import Mathlib
import Summits.NavierStokesRegularity.NavierStokesRegularity.Theses.AmplitudeIndex
import Summits.NavierStokesRegularity.NavierStokesRegularity.Theorems.DssFarFieldSlavingBlowupTypeIDssProfileSimilarityEnstrophyIdentity
import Summits.NavierStokesRegularity.NavierStokesRegularity.Theorems.DssFarFieldSlavingBlowupTypeIDssProfileSimilarityEnstrophyLambCore
import Summits.NavierStokesRegularity.NavierStokesRegularity.Theorems.QuantisedSymmetryPolyhedralDssProfileExistsStubAncientMildOfClassicalTypeI
import Literature.Analysis.FluidPDE.SpaceTimeCalculusC1
import HarnessLib

/-!
# `AmplitudeIndex.AmplitudeMountainPass` — the similarity-enstrophy identity along a Type-I
  classical orbit, integrated in similarity time (route `AmplitudeIndex`,
  item stmt-NavierStokesRegularity-10564, support; card (F1))

**Statement.** For a classical Navier–Stokes solution `v` on `t < 0` (`ν = 1`, zero force) with the
parabolic Type-I envelope up to third derivatives, `‖Dⁿv(t,x)‖ ≤ C_n/(‖x‖ + √(−t))^{n+1}` (`n ≤ 3`),
the Leray orbit `U(s,y) = e^{−s/2} v(−e^{−s}, e^{−s/2}y)` satisfies, for `s₁ ≤ s₂`,
`∫_{s₁}^{s₂} P_s(U(s),U(s)) ds = ‖curl U(s₂)‖²₂ − ‖curl U(s₁)‖²₂ + ∫_{s₁}^{s₂}(‖∇curl U‖²₂ + ¼‖curl U‖²₂) ds`,
where `P_s(w,w') = ∫ (−Σᵢ⟪∂ᵢcurl w, ∂ᵢcurl w'⟫ − ¼⟪curl w, curl w'⟫ + ⟪U×curl w + w×curl U, curl curl w'⟫)`.

PROOF. The envelope makes `v` a KNSS-gauge Type-I ancient mild field (`isTypeIAncientMild_of_classical_typeI`,
`n = 0`) satisfying the decay hypothesis (D) at `k = 1, 2, 3`; the pub-ns-dss cell's kernel-checked
similarity-enstrophy identity (`SimilarityEnstrophy.similarityEnstrophy_hasDerivAt`:
`Z' = 2(−∫|∇Ω|²_F − ¼Z + ∫⟪Ω, DU Ω⟫)`, `Z = ∫‖Ω‖²`, `Ω = curl U`) and the Lamb form of the stretching
(`SimilarityEnstrophy.integral_stretching_eq_integral_inner_lamb`: `∫⟪Ω, DU Ω⟫ = ∫⟪U, Ω × curl Ω⟫`) give
`P_s(U,U) = Z'(s) + ∫|∇Ω|²_F + ¼Z` slice by slice; the three slice functionals are continuous in `s`
(dominated convergence with the (D)-dominations, joint continuity of the similarity derivatives), so
the fundamental theorem of calculus integrates the identity.

HONEST FRAMING: an identity for a HYPOTHETICAL orbit under a stated envelope hypothesis; nothing
here bears on the regularity problem itself.
-/

noncomputable section

set_option linter.dupNamespace false

namespace Summit.NavierStokesRegularity.NavierStokesRegularity.Theorems

namespace AmplitudeMountainPassProof

open MeasureTheory Set Filter Topology Function Metric InnerProductSpace
open scoped RealInnerProductSpace ContDiff
open Literature.Analysis Literature.Analysis.FluidPDE
open Summit.NavierStokesRegularity.NavierStokesRegularity.Theorems.SimilarityEnstrophy
open Summit.NavierStokesRegularity.NavierStokesRegularity.Theorems.GaussianGap
open Summit.NavierStokesRegularity.NavierStokesRegularity.Theorems.PlanarEnergyAPriori

variable {M : ℝ} {V : ℝ → EuclideanSpace ℝ (Fin 3) → EuclideanSpace ℝ (Fin 3)}

/-! ### Pointwise algebra -/

/-- Cyclic scalar triple product for the tree's `cross` on `ℝ³`: `⟪a × b, c⟫ = ⟪a, b × c⟫`. [folklore] -/
theorem inner_cross_left_eq_inner_cross_right (a b c : EuclideanSpace ℝ (Fin 3)) :
    ⟪cross a b, c⟫ = ⟪a, cross b c⟫ := by
  simp only [PiLp.inner_apply, RCLike.inner_apply, conj_trivial, Fin.sum_univ_three]
  simp [cross, cross_apply]
  ring

/-- `Σᵢ ⟪L eᵢ, L eᵢ⟫ = |L|²_F` (standard basis of `ℝ³`). [folklore] -/
theorem sum_inner_apply_single_self (L : EuclideanSpace ℝ (Fin 3) →L[ℝ] EuclideanSpace ℝ (Fin 3)) :
    ∑ i : Fin 3, ⟪L (EuclideanSpace.single i (1 : ℝ)), L (EuclideanSpace.single i (1 : ℝ))⟫ =
      frobeniusNormSq L := by
  rw [frobeniusNormSq_eq_sum (EuclideanSpace.basisFun (Fin 3) ℝ)]
  refine Finset.sum_congr rfl fun i _ => ?_
  rw [EuclideanSpace.basisFun_apply, real_inner_self_eq_norm_sq]

/-! ### Joint continuity of the similarity derivatives -/

/-- `(s, y) ↦ DU(s)(y)` is continuous (jointly smooth orbit). [folklore] -/
theorem continuous_fderiv_lerayOrbit_uncurry (hV : IsTypeIAncientMild M V) :
    Continuous fun p : ℝ × EuclideanSpace ℝ (Fin 3) => fderiv ℝ (lerayOrbit V p.1) p.2 := by
  have hU : ContDiffOn ℝ 1 (uncurry (lerayOrbit V)) (univ ×ˢ univ) :=
    ((contDiff_uncurry_lerayOrbit_of_typeI hV).of_le (by exact_mod_cast le_top)).contDiffOn
  have h := continuousOn_fderiv_slice_of_contDiffOn hU uniqueDiffOn_univ
  rw [univ_prod_univ] at h
  exact continuousOn_univ.1 h

/-- `(s, y) ↦ Ω(s)(y)` is continuous (`Ω = curlCLM ∘ DU`). [folklore] -/
theorem continuous_lerayVorticity_uncurry (hV : IsTypeIAncientMild M V) :
    Continuous fun p : ℝ × EuclideanSpace ℝ (Fin 3) => lerayVorticity V p.1 p.2 := by
  have h := continuous_fderiv_lerayOrbit_uncurry hV
  have e : (fun p : ℝ × EuclideanSpace ℝ (Fin 3) => lerayVorticity V p.1 p.2) =
      fun p => curlCLM (fderiv ℝ (lerayOrbit V p.1) p.2) := by
    funext p; rfl
  rw [e]
  exact curlCLM.continuous.comp h

/-- The slice derivative of the orbit is the joint derivative composed with the injection `inr`. -/
theorem fderiv_lerayOrbit_slice_eq (hV : IsTypeIAncientMild M V) (p : ℝ × EuclideanSpace ℝ (Fin 3)) :
    fderiv ℝ (lerayOrbit V p.1) p.2 =
      (fderiv ℝ (uncurry (lerayOrbit V)) p).comp (ContinuousLinearMap.inr ℝ ℝ (EuclideanSpace ℝ (Fin 3))) := by
  have hd : DifferentiableAt ℝ (uncurry (lerayOrbit V)) (p.1, p.2) :=
    ((contDiff_uncurry_lerayOrbit_of_typeI hV).differentiable (by simp)) _
  have h := hd.hasFDerivAt.comp p.2 (hasFDerivAt_prodMk_right (𝕜 := ℝ) p.1 p.2)
  exact h.fderiv

/-- `(s, y) ↦ Ω(s)(y)` is jointly `C¹` (indeed smooth): `Ω = curlCLM ∘ (D(uncurry U) ∘L inr)`. [folklore] -/
theorem contDiff_lerayVorticity_uncurry (hV : IsTypeIAncientMild M V) :
    ContDiff ℝ 1 (uncurry (lerayVorticity V)) := by
  have hU := contDiff_uncurry_lerayOrbit_of_typeI hV
  have hDU : ContDiff ℝ 1 (fderiv ℝ (uncurry (lerayOrbit V))) :=
    hU.fderiv_right (m := 1) (by norm_cast)
  have hW : ContDiff ℝ 1 fun p : ℝ × EuclideanSpace ℝ (Fin 3) =>
      (fderiv ℝ (uncurry (lerayOrbit V)) p).comp
        (ContinuousLinearMap.inr ℝ ℝ (EuclideanSpace ℝ (Fin 3))) :=
    hDU.clm_comp contDiff_const
  have e : uncurry (lerayVorticity V) = fun p : ℝ × EuclideanSpace ℝ (Fin 3) =>
      curlCLM ((fderiv ℝ (uncurry (lerayOrbit V)) p).comp
        (ContinuousLinearMap.inr ℝ ℝ (EuclideanSpace ℝ (Fin 3)))) := by
    funext p
    obtain ⟨s, y⟩ := p
    show lerayVorticity V s y = _
    rw [show lerayVorticity V s y = curlCLM (fderiv ℝ (lerayOrbit V s) y) from rfl,
      fderiv_lerayOrbit_slice_eq hV (s, y)]
  rw [e]
  exact curlCLM.contDiff.comp hW

/-- `(s, y) ↦ DΩ(s)(y)` is continuous. [folklore] -/
theorem continuous_fderiv_lerayVorticity_uncurry (hV : IsTypeIAncientMild M V) :
    Continuous fun p : ℝ × EuclideanSpace ℝ (Fin 3) => fderiv ℝ (lerayVorticity V p.1) p.2 := by
  have hΩ : ContDiffOn ℝ 1 (uncurry (lerayVorticity V)) (univ ×ˢ univ) :=
    (contDiff_lerayVorticity_uncurry hV).contDiffOn
  have h := continuousOn_fderiv_slice_of_contDiffOn hΩ uniqueDiffOn_univ
  rw [univ_prod_univ] at h
  exact continuousOn_univ.1 h

/-! ### Continuity in similarity time of the three slice functionals -/

section SliceFunctionals

variable (hV : IsTypeIAncientMild M V) {C₁ C₂ C₃ : ℝ}
  (hD1 : ∀ t < 0, ∀ x, (‖x‖ + Real.sqrt (-t)) ^ (1 + 1) * ‖iteratedFDeriv ℝ 1 (V t) x‖ ≤ C₁)
  (hD2 : ∀ t < 0, ∀ x, (‖x‖ + Real.sqrt (-t)) ^ (2 + 1) * ‖iteratedFDeriv ℝ 2 (V t) x‖ ≤ C₂)
  (hD3 : ∀ t < 0, ∀ x, (‖x‖ + Real.sqrt (-t)) ^ (3 + 1) * ‖iteratedFDeriv ℝ 3 (V t) x‖ ≤ C₃)
include hV

omit hV in
/-- `y ↦ K (1 + ‖y‖)^{−6}` is integrable on `ℝ³`. [folklore] -/
theorem integrable_const_mul_decay_six (K : ℝ) :
    Integrable fun y : EuclideanSpace ℝ (Fin 3) => K * (1 + ‖y‖) ^ (-(6 : ℝ)) := by
  have hc : Continuous fun y : EuclideanSpace ℝ (Fin 3) => K * (1 + ‖y‖) ^ (-(6 : ℝ)) :=
    continuous_const.mul ((continuous_const.add continuous_norm).rpow_const
      fun y => Or.inl (add_pos_of_pos_of_nonneg one_pos (norm_nonneg y)).ne')
  refine integrable_of_norm_le_const_mul_decay hc (r := 6) (C₁ := |K|) (C₂ := 1)
    (by rw [finrank_euclideanSpace_fin]; norm_num) fun y => ?_
  rw [norm_mul, Real.norm_eq_abs, Real.norm_of_nonneg (Real.rpow_nonneg (by positivity) _), one_mul]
____
Search the entries above for the word "with" and copy each line where it appears.

▶ [SOLUTION TO THE PROBLEM]:
**Statement.** For a classical Navier–Stokes solution `v` on `t < 0` (`ν = 1`, zero force) with the
(dominated convergence with the (D)-dominations, joint continuity of the similarity derivatives), so
/-- The slice derivative of the orbit is the joint derivative composed with the injection `inr`. -/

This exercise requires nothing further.